[Dataset items]
----
import Mathlib.Data.ENNReal.Basic
import HarnessLib

/-!
# Crux `ModePriceIntegrable` (stmt-AtomisticToContinuum-18512), line `Sketch`, stub P
# `stub_price_of_softenedOccupation` — the price from a bounded softened occupation (the chord)

Supports (does not close) stmt-AtomisticToContinuum-18512.

Abstract variational step, all in `ℝ≥0∞` and written additively (no truncated subtraction): if for
every `δ > 0` the softened functional `F - s·n` has a `δ`-near-minimiser `Φ_δ`
(`∀ Ψ, F Φ_δ + s n Ψ ≤ F Ψ + s n Φ_δ + δ`) whose softened occupation is bounded, `s n Φ_δ ≤ B`,
then the single-mode price holds: `inf F + s n Ψ ≤ F Ψ + B` for every `Ψ`.

Proof: fix `Ψ`; by `ENNReal.le_of_forall_pos_le_add` it suffices to show
`inf F + s n Ψ ≤ F Ψ + B + ε` for every real `ε > 0`; with `δ := ε` and the corresponding `Φ`,
`inf F + s n Ψ ≤ F Φ + s n Ψ ≤ F Ψ + s n Φ + ε ≤ F Ψ + B + ε` (`iInf_le`, the near-minimiser
property at `Ψ`, the occupation bound). [folklore]
-/

namespace Summit.AtomisticToContinuum.BoseEinsteinCondensation.Theorems

/-- **Stub P — the price from a bounded softened occupation** (the chord): if for every `δ > 0` the
softened functional `F - s·n` (written additively) has a `δ`-near-minimiser `Φ_δ` with
`s·n(Φ_δ) ≤ B`, then `inf F + s·n(Ψ) ≤ F(Ψ) + B` for every `Ψ`
(`inf F + s n(Ψ) ≤ F(Φ_δ) + s n(Ψ) ≤ F(Ψ) + s n(Φ_δ) + δ ≤ F(Ψ) + B + δ`, `δ ↓ 0`). [folklore] -/
theorem stub_price_of_softenedOccupation : ∀ {S : Type} (F n : S → ENNReal) (s B : ENNReal), (∀ δ : ENNReal, 0 < δ → ∃ Φ, (∀ Ψ, F Φ + s * n Ψ ≤ F Ψ + s * n Φ + δ) ∧ s * n Φ ≤ B) → ∀ Ψ, (⨅ Φ, F Φ) + s * n Ψ ≤ F Ψ + B := by
  intro S F n s B h Ψ
  refine ENNReal.le_of_forall_pos_le_add fun ε hε _ => ?_
  obtain ⟨Φ, hΦ, hB⟩ := h ε (ENNReal.coe_pos.2 hε)
  calc (⨅ Φ, F Φ) + s * n Ψ ≤ F Φ + s * n Ψ := add_le_add (iInf_le F Φ) le_rfl
    _ ≤ F Ψ + s * n Φ + ε := hΦ Ψ
    _ ≤ F Ψ + B + ε := add_le_add (add_le_add le_rfl hB) le_rfl

end Summit.AtomisticToContinuum.BoseEinsteinCondensation.Theorems
/-- **The Volterra fixed point.** With `m = max z A` there is a continuous `f`, `|f| ≤ 2`, with
`f z = 1 − (m^{2n+1} ∫_m^∞ s^{−2n} q f − ∫_m^∞ s q f)/(2n+1)` for all `z` and
`|f z − 1| ≤ 4 ∫_m^∞ s|q|` — provided `∫_A^∞ s|q| ≤ ¼`. [folklore] -/
theorem exists_inverseSquare_volterra (hQ : ∫ s in Ioi A, s * |q s| ≤ 1 / 4) (n : ℕ) :
    ∃ f : ℝ → ℝ, Continuous f ∧ (∀ z, |f z| ≤ 2) ∧
      (∀ z, f z = 1 - ((max z A) ^ (2 * n + 1)
          * (∫ s in Ioi (max z A), ((max s 1) ^ (2 * n))⁻¹ * q s * f s)
          - ∫ s in Ioi (max z A), s * q s * f s) / (2 * n + 1)) ∧
      (∀ z, |f z - 1| ≤ 4 * ∫ s in Ioi (max z A), s * |q s|) := by
  set Q : ℝ := ∫ s in Ioi A, s * |q s| with hQdef
  have hQ0 : 0 ≤ Q := setIntegral_nonneg measurableSet_Ioi fun s hs => by
    have : (0 : ℝ) ≤ s := by have := Set.mem_Ioi.1 hs; linarith
    positivity
  have hN0 : (0 : ℝ) < 2 * n + 1 := by positivity
  have hN1 : (1 : ℝ) ≤ 2 * n + 1 := by have : (0 : ℝ) ≤ n := n.cast_nonneg; linarith
  set m : ℝ → ℝ := fun z => max z A with hm
  have hm_ge : ∀ z, A ≤ m z := fun z => le_max_right _ _
  have hm_cont : Continuous m := continuous_id.max continuous_const
  have hnn : 0 ≤ᵐ[volume.restrict (Ioi A)] fun s => s * |q s| :=
    (ae_restrict_iff' measurableSet_Ioi).2 (ae_of_all _ fun s hs => by
      have : (0 : ℝ) ≤ s := by have := Set.mem_Ioi.1 hs; linarith
      show (0 : ℝ) ≤ s * |q s|; positivity)
  have htailQ : ∀ b, A ≤ b → (∫ s in Ioi b, s * |q s|) ≤ Q := fun b hb =>
    setIntegral_mono_set hqi hnn (ae_of_all _ (Ioi_subset_Ioi hb))
  -- the two weights as global continuous functions
  set k₁ : ℝ → ℝ := fun s => ((max s 1) ^ (2 * n))⁻¹ * q s with hk₁
  set k₂ : ℝ → ℝ := fun s => s * q s with hk₂
  have hk₁c : Continuous k₁ := by
    refine (Continuous.inv₀ ((continuous_id.max continuous_const).pow _) fun s => ?_).mul hq
    exact pow_ne_zero _ (by positivity)
  have hk₂c : Continuous k₂ := continuous_id.mul hq
  obtain ⟨hk₁i, hk₂i⟩ : IntegrableOn k₁ (Ioi A) ∧ IntegrableOn k₂ (Ioi A) := by
    have h := inverseSquare_weights_integrable hq hA hqi (φ := fun _ => (1 : ℝ)) continuous_const
      (C := 1) (fun _ => by simp) le_rfl n
    simpa [hk₁, hk₂] using h
  set Top : (ℝ → ℝ) → ℝ → ℝ := fun f z => 1 - ((m z) ^ (2 * n + 1)
      * (∫ s in Ioi (m z), k₁ s * f s) - ∫ s in Ioi (m z), k₂ s * f s) / (2 * n + 1) with hTop
  -- continuity of tails in the cut-off
  have hprim : ∀ {k : ℝ → ℝ}, Continuous k → IntegrableOn k (Ioi A) →
      Continuous fun z => ∫ s in Ioi (m z), k s := by
    intro k hk hki
    have heq : (fun z => ∫ s in Ioi (m z), k s)
        = fun z => (∫ s in Ioi A, k s) - ∫ s in A..(m z), k s := by
      funext z
      have hb := hm_ge z
      rw [← Ioc_union_Ioi_eq_Ioi hb, setIntegral_union (Ioc_disjoint_Ioi le_rfl) measurableSet_Ioi
        (hki.mono_set Ioc_subset_Ioi_self) (hki.mono_set (Ioi_subset_Ioi hb)),
        intervalIntegral.integral_of_le hb]
      ring
    rw [heq]
    exact continuous_const.sub ((intervalIntegral.continuous_primitive (μ := volume)
      (fun a b => hk.intervalIntegrable a b) A).comp hm_cont)
  have hbdd_int : ∀ {φ : ℝ → ℝ}, Continuous φ → ∀ C, (∀ y, |φ y| ≤ C) → ∀ {k : ℝ → ℝ},
      Continuous k → IntegrableOn k (Ioi A) → IntegrableOn (fun y => k y * φ y) (Ioi A) := by
    intro φ hφ C hC k hk hki
    have : (fun y => k y * φ y) = fun y => φ y * k y := by funext y; ring
    rw [this]
    exact Integrable.bdd_mul hki hφ.aestronglyMeasurable
      (Eventually.of_forall fun y => by rw [Real.norm_eq_abs]; exact hC y)
  have hTop_cont : ∀ {φ : ℝ → ℝ}, Continuous φ → ∀ C, (∀ y, |φ y| ≤ C) → Continuous (Top φ) := by
    intro φ hφ C hC
    simp only [hTop]
    refine continuous_const.sub (((hm_cont.pow _).mul ?_).sub ?_ |>.div_const _)
    · exact hprim (hk₁c.mul hφ) (hbdd_int hφ C hC hk₁c hk₁i)
    · exact hprim (hk₂c.mul hφ) (hbdd_int hφ C hC hk₂c hk₂i)
  have hTop_bound : ∀ {φ : ℝ → ℝ}, Continuous φ → ∀ C, (∀ y, |φ y| ≤ C) → ∀ z,
      |Top φ z - 1| ≤ 2 * C * Q := by
    intro φ hφ C hC z
    have hC0 : 0 ≤ C := (abs_nonneg _).trans (hC 0)
    have h := inverseSquare_tail_estimate hq hA hqi hφ hC (hm_ge z) n
    simp only [hTop, sub_sub_cancel_left, abs_neg, abs_div, abs_of_pos hN0]
    calc |(m z) ^ (2 * n + 1) * (∫ s in Ioi (m z), k₁ s * φ s) - ∫ s in Ioi (m z), k₂ s * φ s|
          / (2 * n + 1)
        ≤ |(m z) ^ (2 * n + 1) * (∫ s in Ioi (m z), k₁ s * φ s) - ∫ s in Ioi (m z), k₂ s * φ s|
          / 1 := div_le_div_of_nonneg_left (abs_nonneg _) one_pos hN1
      _ ≤ 2 * C * ∫ s in Ioi (m z), s * |q s| := by rw [div_one]; exact h
      _ ≤ 2 * C * Q := mul_le_mul_of_nonneg_left (htailQ _ (hm_ge z)) (by positivity)
  -- the operator on bounded continuous functions
  have hnorm_abs : ∀ (f : ℝ →ᵇ ℝ) (y : ℝ), |f y| ≤ ‖f‖ := fun f y => by
    rw [← Real.norm_eq_abs]; exact f.norm_coe_le_norm y
  have hT_bd : ∀ f : ℝ →ᵇ ℝ, ∀ z, ‖Top f z‖ ≤ 1 + 2 * ‖f‖ * Q := fun f z => by
    have h := hTop_bound f.continuous ‖f‖ (hnorm_abs f) z
    rw [Real.norm_eq_abs]
    have : |Top f z| ≤ |Top f z - 1| + |(1 : ℝ)| := by
      have := abs_add_le (Top f z - 1) 1; simpa only [sub_add_cancel] using this
    rw [abs_one] at this
    linarith
  set T : (ℝ →ᵇ ℝ) → (ℝ →ᵇ ℝ) := fun f =>
    BoundedContinuousFunction.ofNormedAddCommGroup (Top f)
      (hTop_cont f.continuous ‖f‖ (hnorm_abs f)) (1 + 2 * ‖f‖ * Q) (hT_bd f) with hT
  have hT_apply : ∀ (f : ℝ →ᵇ ℝ) (z : ℝ), T f z = Top f z := fun f z => rfl
  have hT_norm : ∀ f : ℝ →ᵇ ℝ, ‖T f‖ ≤ 1 + 2 * ‖f‖ * Q := fun f =>
    BoundedContinuousFunction.norm_ofNormedAddCommGroup_le _ (by positivity) _
  have h2Q0 : 0 ≤ 2 * Q := by positivity
  have h2Q1 : 2 * Q < 1 := by linarith
  have hK : (((2 * Q).toNNReal : NNReal) : ℝ) = 2 * Q := Real.coe_toNNReal _ h2Q0
  have hT_contr : ContractingWith (2 * Q).toNNReal T := by
    refine ⟨NNReal.coe_lt_coe.1 (by rw [hK, NNReal.coe_one]; exact h2Q1),
      LipschitzWith.of_dist_le_mul fun f g => ?_⟩
    rw [hK, dist_le (mul_nonneg h2Q0 dist_nonneg)]
    intro z
    rw [hT_apply, hT_apply, Real.dist_eq]
    obtain ⟨i1f, i2f⟩ := inverseSquare_weights_integrable hq hA hqi f.continuous (hnorm_abs f)
      (hm_ge z) n
    obtain ⟨i1g, i2g⟩ := inverseSquare_weights_integrable hq hA hqi g.continuous (hnorm_abs g)
      (hm_ge z) n
    have hdiff : Top f z - Top g z = -(((m z) ^ (2 * n + 1)
        * (∫ s in Ioi (m z), k₁ s * (f s - g s)) - ∫ s in Ioi (m z), k₂ s * (f s - g s))
        / (2 * n + 1)) := by
      simp only [hTop]
      rw [show (fun s => k₁ s * (f s - g s)) = fun s => k₁ s * f s - k₁ s * g s by funext s; ring,
        show (fun s => k₂ s * (f s - g s)) = fun s => k₂ s * f s - k₂ s * g s by funext s; ring,
        integral_sub i1f i1g, integral_sub i2f i2g]
      ring
    rw [hdiff, abs_neg, abs_div, abs_of_pos hN0]
    have hφ : Continuous fun y => f y - g y := f.continuous.sub g.continuous
    have hC : ∀ y, |f y - g y| ≤ dist f g := fun y => by
      rw [← Real.dist_eq]; exact dist_coe_le_dist y
    have h := inverseSquare_tail_estimate hq hA hqi hφ hC (hm_ge z) n
    calc |(m z) ^ (2 * n + 1) * (∫ s in Ioi (m z), k₁ s * (f s - g s))
          - ∫ s in Ioi (m z), k₂ s * (f s - g s)| / (2 * n + 1)
        ≤ |(m z) ^ (2 * n + 1) * (∫ s in Ioi (m z), k₁ s * (f s - g s))
          - ∫ s in Ioi (m z), k₂ s * (f s - g s)| / 1 :=
          div_le_div_of_nonneg_left (abs_nonneg _) one_pos hN1
      _ ≤ 2 * dist f g * ∫ s in Ioi (m z), s * |q s| := by rw [div_one]; exact h
      _ ≤ 2 * dist f g * Q := mul_le_mul_of_nonneg_left (htailQ _ (hm_ge z)) (by positivity)
      _ = 2 * Q * dist f g := by ring
  -- the fixed point
  set u₀ : ℝ →ᵇ ℝ := ContractingWith.fixedPoint T hT_contr with hu₀
  have hfix₀ : T u₀ = u₀ := hT_contr.fixedPoint_isFixedPt
  have hfix : ∀ z, u₀ z = Top u₀ z := fun z => by
    have h := congrArg (fun h : ℝ →ᵇ ℝ => h z) hfix₀
    simpa [hT_apply] using h.symm
  have hnorm : ‖u₀‖ ≤ 2 := by
    have h := hT_norm u₀
    rw [hfix₀] at h
    nlinarith [norm_nonneg u₀]
  have habs : ∀ z, |u₀ z| ≤ 2 := fun z => (hnorm_abs u₀ z).trans hnorm
  refine ⟨fun z => u₀ z, u₀.continuous, habs, fun z => ?_, fun z => ?_⟩
  · have h := hfix z
    simp only [hTop] at h
    exact h
  · have h := inverseSquare_tail_estimate hq hA hqi u₀.continuous habs (hm_ge z) n
    show |u₀ z - 1| ≤ _
    rw [hfix z]
    simp only [hTop, sub_sub_cancel_left, abs_neg, abs_div, abs_of_pos hN0]
    calc |(m z) ^ (2 * n + 1) * (∫ s in Ioi (m z), k₁ s * u₀ s) - ∫ s in Ioi (m z), k₂ s * u₀ s|
          / (2 * n + 1)
        ≤ |(m z) ^ (2 * n + 1) * (∫ s in Ioi (m z), k₁ s * u₀ s) - ∫ s in Ioi (m z), k₂ s * u₀ s|
          / 1 := div_le_div_of_nonneg_left (abs_nonneg _) one_pos hN1
      _ ≤ 2 * 2 * ∫ s in Ioi (m z), s * |q s| := by rw [div_one]; exact h
      _ = 4 * ∫ s in Ioi (max z A), s * |q s| := by ring

/-- The first weight alone: `|b^{2n+1} ∫_b^∞ s^{−2n} q φ| ≤ C ∫_b^∞ s|q|`. [folklore] -/
theorem inverseSquare_tail_estimate₁ {φ : ℝ → ℝ} (hφ : Continuous φ) {C : ℝ}
    (hC : ∀ y, |φ y| ≤ C) {b : ℝ} (hb : A ≤ b) (n : ℕ) :
    |b ^ (2 * n + 1) * (∫ s in Ioi b, ((max s 1) ^ (2 * n))⁻¹ * q s * φ s)|
      ≤ C * ∫ s in Ioi b, s * |q s| := by
  have hC0 : 0 ≤ C := (abs_nonneg _).trans (hC 0)
  have hb0 : 0 < b := by linarith
  have hqb : IntegrableOn (fun s => s * |q s|) (Ioi b) := hqi.mono_set (Ioi_subset_Ioi hb)
  obtain ⟨i1, -⟩ := inverseSquare_weights_integrable hq hA hqi hφ hC hb n
  rw [← MeasureTheory.integral_const_mul]
  calc |∫ s in Ioi b, b ^ (2 * n + 1) * (((max s 1) ^ (2 * n))⁻¹ * q s * φ s)|
      ≤ ∫ s in Ioi b, |b ^ (2 * n + 1) * (((max s 1) ^ (2 * n))⁻¹ * q s * φ s)| :=
        abs_integral_le_integral_abs
    _ ≤ ∫ s in Ioi b, C * (s * |q s|) := by
        refine setIntegral_mono_on (i1.const_mul _).abs (hqb.const_mul C) measurableSet_Ioi
          fun s hs => ?_
        have hs' : b < s := Set.mem_Ioi.1 hs
        have hs0 : 0 < s := by linarith
        have hs1 : 1 ≤ s := by linarith
        simp only [abs_mul, abs_inv, abs_pow, max_eq_left hs1, abs_of_pos hs0, abs_of_pos hb0]
        have hpow : b ^ (2 * n + 1) * (s ^ (2 * n))⁻¹ ≤ s := by
          rw [← div_eq_mul_inv, div_le_iff₀ (by positivity), pow_succ]
          calc b ^ (2 * n) * b ≤ s ^ (2 * n) * s :=
                mul_le_mul (pow_le_pow_left₀ hb0.le hs'.le _) hs'.le hb0.le (by positivity)
            _ = s * s ^ (2 * n) := by ring
        calc b ^ (2 * n + 1) * ((s ^ (2 * n))⁻¹ * |q s| * |φ s|)
            = (b ^ (2 * n + 1) * (s ^ (2 * n))⁻¹) * |q s| * |φ s| := by ring
          _ ≤ s * |q s| * C :=
              mul_le_mul (mul_le_mul_of_nonneg_right hpow (abs_nonneg _)) (hC s)
                (abs_nonneg _) (by positivity)
          _ = C * (s * |q s|) := by ring
    _ = C * ∫ s in Ioi b, s * |q s| := MeasureTheory.integral_const_mul _ _

end

end Literature.Analysis.ODE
----
Return each line of the records above in which the word "this" occurs.

    rw [this]
      have := abs_add_le (Top f z - 1) 1; simpa only [sub_add_cancel] using this
    rw [abs_one] at this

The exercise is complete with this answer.